Start of Task inputs
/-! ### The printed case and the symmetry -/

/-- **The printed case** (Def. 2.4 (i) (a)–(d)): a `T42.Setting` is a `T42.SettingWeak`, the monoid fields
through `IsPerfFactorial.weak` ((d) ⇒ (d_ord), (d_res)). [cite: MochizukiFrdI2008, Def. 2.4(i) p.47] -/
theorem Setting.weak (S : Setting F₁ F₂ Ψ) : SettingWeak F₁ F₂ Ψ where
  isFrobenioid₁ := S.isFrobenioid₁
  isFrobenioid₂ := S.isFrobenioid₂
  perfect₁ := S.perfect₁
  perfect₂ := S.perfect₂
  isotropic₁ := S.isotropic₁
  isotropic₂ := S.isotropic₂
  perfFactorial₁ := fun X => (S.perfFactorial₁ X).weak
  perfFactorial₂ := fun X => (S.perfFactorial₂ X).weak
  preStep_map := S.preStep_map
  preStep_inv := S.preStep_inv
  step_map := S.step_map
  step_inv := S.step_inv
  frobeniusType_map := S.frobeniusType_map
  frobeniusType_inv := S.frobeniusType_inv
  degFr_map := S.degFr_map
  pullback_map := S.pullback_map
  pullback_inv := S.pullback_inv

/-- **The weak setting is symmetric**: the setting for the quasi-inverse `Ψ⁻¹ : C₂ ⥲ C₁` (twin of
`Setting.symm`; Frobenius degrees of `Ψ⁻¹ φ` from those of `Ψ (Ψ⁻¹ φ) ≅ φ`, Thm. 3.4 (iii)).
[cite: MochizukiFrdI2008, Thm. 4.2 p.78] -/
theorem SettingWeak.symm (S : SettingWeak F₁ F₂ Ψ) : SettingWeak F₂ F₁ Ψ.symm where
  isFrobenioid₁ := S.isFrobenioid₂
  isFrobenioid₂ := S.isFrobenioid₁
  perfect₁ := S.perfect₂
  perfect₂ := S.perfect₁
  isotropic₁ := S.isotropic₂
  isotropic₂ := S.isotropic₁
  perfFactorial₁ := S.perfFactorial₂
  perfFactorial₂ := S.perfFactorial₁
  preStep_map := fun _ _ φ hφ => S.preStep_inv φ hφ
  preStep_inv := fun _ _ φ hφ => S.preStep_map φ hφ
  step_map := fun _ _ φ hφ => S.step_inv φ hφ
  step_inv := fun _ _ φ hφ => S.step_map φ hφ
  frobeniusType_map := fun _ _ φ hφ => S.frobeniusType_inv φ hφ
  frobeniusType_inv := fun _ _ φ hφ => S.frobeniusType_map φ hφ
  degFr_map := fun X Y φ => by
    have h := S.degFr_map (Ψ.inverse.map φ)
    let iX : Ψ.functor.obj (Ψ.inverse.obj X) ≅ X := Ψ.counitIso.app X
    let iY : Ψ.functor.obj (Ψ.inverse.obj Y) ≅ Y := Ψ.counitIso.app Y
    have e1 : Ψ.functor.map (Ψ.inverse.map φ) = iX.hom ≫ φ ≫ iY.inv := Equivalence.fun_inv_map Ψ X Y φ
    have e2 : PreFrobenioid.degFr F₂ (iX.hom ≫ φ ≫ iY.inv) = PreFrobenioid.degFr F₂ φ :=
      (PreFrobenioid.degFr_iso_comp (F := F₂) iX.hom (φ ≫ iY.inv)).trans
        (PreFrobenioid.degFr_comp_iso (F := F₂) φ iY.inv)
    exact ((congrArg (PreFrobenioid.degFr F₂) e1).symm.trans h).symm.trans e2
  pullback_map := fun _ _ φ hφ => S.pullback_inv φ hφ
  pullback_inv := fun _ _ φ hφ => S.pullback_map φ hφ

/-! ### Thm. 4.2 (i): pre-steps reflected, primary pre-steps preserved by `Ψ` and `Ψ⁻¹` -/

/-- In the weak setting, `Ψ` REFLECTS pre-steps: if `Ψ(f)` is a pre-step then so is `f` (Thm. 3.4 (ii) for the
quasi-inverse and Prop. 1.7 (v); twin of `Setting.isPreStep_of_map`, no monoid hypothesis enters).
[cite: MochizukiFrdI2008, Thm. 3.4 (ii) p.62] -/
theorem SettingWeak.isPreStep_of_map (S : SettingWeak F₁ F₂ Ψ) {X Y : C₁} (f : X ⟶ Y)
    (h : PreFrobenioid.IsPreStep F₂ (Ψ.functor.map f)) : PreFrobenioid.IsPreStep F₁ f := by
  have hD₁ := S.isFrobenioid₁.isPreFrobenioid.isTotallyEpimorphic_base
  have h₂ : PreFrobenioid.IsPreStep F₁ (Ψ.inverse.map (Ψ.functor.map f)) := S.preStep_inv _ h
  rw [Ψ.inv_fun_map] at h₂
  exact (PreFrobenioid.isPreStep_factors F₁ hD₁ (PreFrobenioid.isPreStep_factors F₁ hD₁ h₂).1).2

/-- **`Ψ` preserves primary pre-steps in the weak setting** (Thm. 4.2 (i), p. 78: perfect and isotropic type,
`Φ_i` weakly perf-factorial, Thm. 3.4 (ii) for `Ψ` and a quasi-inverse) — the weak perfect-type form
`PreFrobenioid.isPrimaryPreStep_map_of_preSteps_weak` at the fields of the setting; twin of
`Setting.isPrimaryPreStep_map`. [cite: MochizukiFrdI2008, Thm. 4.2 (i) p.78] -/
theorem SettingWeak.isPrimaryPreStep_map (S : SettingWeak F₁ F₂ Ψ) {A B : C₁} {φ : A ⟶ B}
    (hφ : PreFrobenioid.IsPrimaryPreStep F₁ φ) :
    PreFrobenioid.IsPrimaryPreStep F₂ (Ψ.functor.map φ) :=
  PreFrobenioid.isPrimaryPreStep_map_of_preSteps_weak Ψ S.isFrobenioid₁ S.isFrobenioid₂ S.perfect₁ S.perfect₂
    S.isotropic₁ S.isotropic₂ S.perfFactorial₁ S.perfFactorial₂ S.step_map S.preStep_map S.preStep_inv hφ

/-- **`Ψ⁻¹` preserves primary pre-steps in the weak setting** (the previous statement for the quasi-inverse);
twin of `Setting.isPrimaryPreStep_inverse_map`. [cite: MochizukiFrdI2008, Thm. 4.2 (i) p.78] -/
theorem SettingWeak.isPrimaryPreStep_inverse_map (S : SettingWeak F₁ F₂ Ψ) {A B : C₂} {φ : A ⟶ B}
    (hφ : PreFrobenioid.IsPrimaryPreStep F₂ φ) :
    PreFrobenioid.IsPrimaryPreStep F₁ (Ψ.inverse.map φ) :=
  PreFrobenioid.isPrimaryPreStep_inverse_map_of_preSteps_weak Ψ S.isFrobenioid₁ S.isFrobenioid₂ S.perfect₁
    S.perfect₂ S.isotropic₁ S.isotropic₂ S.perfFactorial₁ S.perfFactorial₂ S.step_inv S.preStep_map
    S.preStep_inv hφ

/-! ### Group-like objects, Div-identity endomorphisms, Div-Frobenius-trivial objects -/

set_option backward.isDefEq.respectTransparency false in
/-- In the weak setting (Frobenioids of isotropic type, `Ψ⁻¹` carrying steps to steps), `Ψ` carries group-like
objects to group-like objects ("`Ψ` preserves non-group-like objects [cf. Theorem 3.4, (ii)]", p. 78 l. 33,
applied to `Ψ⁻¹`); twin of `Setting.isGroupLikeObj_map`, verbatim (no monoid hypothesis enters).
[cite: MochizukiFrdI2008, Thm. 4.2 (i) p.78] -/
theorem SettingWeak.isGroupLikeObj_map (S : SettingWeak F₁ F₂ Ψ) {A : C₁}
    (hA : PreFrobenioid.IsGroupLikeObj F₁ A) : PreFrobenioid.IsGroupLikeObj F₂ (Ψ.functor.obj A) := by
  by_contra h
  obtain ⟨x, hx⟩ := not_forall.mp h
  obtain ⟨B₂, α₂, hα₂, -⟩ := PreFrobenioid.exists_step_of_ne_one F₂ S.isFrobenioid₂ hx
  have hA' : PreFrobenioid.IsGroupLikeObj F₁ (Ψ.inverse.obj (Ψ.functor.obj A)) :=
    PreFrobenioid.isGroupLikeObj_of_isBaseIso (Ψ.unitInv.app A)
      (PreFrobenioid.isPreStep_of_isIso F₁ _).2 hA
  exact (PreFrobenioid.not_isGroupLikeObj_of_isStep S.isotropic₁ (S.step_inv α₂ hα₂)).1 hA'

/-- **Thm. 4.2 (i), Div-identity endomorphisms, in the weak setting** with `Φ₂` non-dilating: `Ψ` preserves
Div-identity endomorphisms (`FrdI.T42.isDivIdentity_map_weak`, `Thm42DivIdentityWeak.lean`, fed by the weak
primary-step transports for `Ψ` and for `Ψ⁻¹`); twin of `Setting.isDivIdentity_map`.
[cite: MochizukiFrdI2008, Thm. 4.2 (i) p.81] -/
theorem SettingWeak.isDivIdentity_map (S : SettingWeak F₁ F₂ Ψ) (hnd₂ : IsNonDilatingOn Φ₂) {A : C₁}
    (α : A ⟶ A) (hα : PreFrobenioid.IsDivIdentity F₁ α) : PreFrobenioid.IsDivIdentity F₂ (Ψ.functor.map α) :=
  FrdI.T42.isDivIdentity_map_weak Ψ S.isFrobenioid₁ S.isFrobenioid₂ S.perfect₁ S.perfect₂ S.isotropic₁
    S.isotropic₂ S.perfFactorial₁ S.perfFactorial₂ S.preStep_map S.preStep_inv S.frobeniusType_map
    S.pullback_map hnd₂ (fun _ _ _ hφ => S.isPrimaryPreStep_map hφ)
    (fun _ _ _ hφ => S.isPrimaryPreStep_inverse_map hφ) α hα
End of Task inputs
Start of Task inputs
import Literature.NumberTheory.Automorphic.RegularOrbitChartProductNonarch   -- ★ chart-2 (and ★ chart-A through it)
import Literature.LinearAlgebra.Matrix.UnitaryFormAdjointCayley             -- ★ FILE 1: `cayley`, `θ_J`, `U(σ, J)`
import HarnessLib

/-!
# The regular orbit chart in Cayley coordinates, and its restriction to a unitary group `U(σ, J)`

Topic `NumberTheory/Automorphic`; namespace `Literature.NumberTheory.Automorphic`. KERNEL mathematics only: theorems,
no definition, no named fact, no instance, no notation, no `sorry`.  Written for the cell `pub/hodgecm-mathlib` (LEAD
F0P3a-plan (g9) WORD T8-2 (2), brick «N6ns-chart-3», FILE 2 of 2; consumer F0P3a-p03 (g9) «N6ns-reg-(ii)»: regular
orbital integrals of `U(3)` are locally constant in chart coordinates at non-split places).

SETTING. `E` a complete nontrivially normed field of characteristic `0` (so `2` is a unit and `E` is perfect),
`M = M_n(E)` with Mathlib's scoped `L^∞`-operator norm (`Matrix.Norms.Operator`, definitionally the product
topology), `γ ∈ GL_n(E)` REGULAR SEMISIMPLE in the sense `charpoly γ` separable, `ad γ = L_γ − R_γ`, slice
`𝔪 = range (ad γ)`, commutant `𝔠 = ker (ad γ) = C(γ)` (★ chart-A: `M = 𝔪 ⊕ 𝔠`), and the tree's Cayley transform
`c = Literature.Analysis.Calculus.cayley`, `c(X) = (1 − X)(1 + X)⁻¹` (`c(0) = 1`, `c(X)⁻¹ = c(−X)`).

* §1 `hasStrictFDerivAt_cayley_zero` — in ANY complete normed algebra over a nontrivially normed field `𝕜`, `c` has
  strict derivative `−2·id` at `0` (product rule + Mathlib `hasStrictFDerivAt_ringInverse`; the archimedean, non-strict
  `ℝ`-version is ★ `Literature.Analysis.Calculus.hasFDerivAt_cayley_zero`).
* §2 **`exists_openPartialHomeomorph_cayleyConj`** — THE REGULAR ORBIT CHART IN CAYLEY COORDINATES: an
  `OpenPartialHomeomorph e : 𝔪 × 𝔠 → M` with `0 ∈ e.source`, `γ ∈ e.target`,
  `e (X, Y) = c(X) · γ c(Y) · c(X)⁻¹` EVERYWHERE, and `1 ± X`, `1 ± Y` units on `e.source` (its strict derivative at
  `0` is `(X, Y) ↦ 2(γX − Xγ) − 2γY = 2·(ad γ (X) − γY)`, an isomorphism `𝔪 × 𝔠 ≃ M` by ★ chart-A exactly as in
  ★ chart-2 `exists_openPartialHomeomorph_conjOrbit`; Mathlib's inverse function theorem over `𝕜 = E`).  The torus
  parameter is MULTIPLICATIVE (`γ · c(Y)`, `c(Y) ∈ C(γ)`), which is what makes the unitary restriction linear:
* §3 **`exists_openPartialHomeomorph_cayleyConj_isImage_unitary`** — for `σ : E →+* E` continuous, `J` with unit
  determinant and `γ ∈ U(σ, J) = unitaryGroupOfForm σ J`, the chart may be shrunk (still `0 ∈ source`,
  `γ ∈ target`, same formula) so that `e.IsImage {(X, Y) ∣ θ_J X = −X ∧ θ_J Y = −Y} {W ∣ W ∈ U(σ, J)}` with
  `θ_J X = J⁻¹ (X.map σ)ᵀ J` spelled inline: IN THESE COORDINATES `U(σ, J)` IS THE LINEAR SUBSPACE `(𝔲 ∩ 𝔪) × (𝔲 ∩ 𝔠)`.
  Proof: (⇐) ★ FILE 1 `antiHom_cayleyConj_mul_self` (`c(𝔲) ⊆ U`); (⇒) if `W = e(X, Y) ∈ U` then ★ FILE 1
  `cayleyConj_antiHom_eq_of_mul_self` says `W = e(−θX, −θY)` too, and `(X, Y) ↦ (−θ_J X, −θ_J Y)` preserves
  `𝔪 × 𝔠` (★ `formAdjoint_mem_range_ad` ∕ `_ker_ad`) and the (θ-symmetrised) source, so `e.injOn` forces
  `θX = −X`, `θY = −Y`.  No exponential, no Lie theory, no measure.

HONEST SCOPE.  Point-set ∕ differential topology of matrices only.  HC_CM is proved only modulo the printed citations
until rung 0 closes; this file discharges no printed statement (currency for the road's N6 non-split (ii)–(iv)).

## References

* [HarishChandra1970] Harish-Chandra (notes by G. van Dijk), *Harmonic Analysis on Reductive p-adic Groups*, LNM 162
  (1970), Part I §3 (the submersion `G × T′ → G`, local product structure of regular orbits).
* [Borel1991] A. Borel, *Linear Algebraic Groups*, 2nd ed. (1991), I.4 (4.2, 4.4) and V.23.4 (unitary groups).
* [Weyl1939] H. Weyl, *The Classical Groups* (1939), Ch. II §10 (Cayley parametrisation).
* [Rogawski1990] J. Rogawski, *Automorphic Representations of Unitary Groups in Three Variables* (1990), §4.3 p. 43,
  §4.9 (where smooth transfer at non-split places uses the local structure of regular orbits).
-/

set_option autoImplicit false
End of Task inputs
*What needs to be done*.
Go through the records line by line, and copy each line that holds the string "import".

*Reply to the exercise*.
import Literature.NumberTheory.Automorphic.RegularOrbitChartProductNonarch   -- ★ chart-2 (and ★ chart-A through it)
import Literature.LinearAlgebra.Matrix.UnitaryFormAdjointCayley             -- ★ FILE 1: `cayley`, `θ_J`, `U(σ, J)`
import HarnessLib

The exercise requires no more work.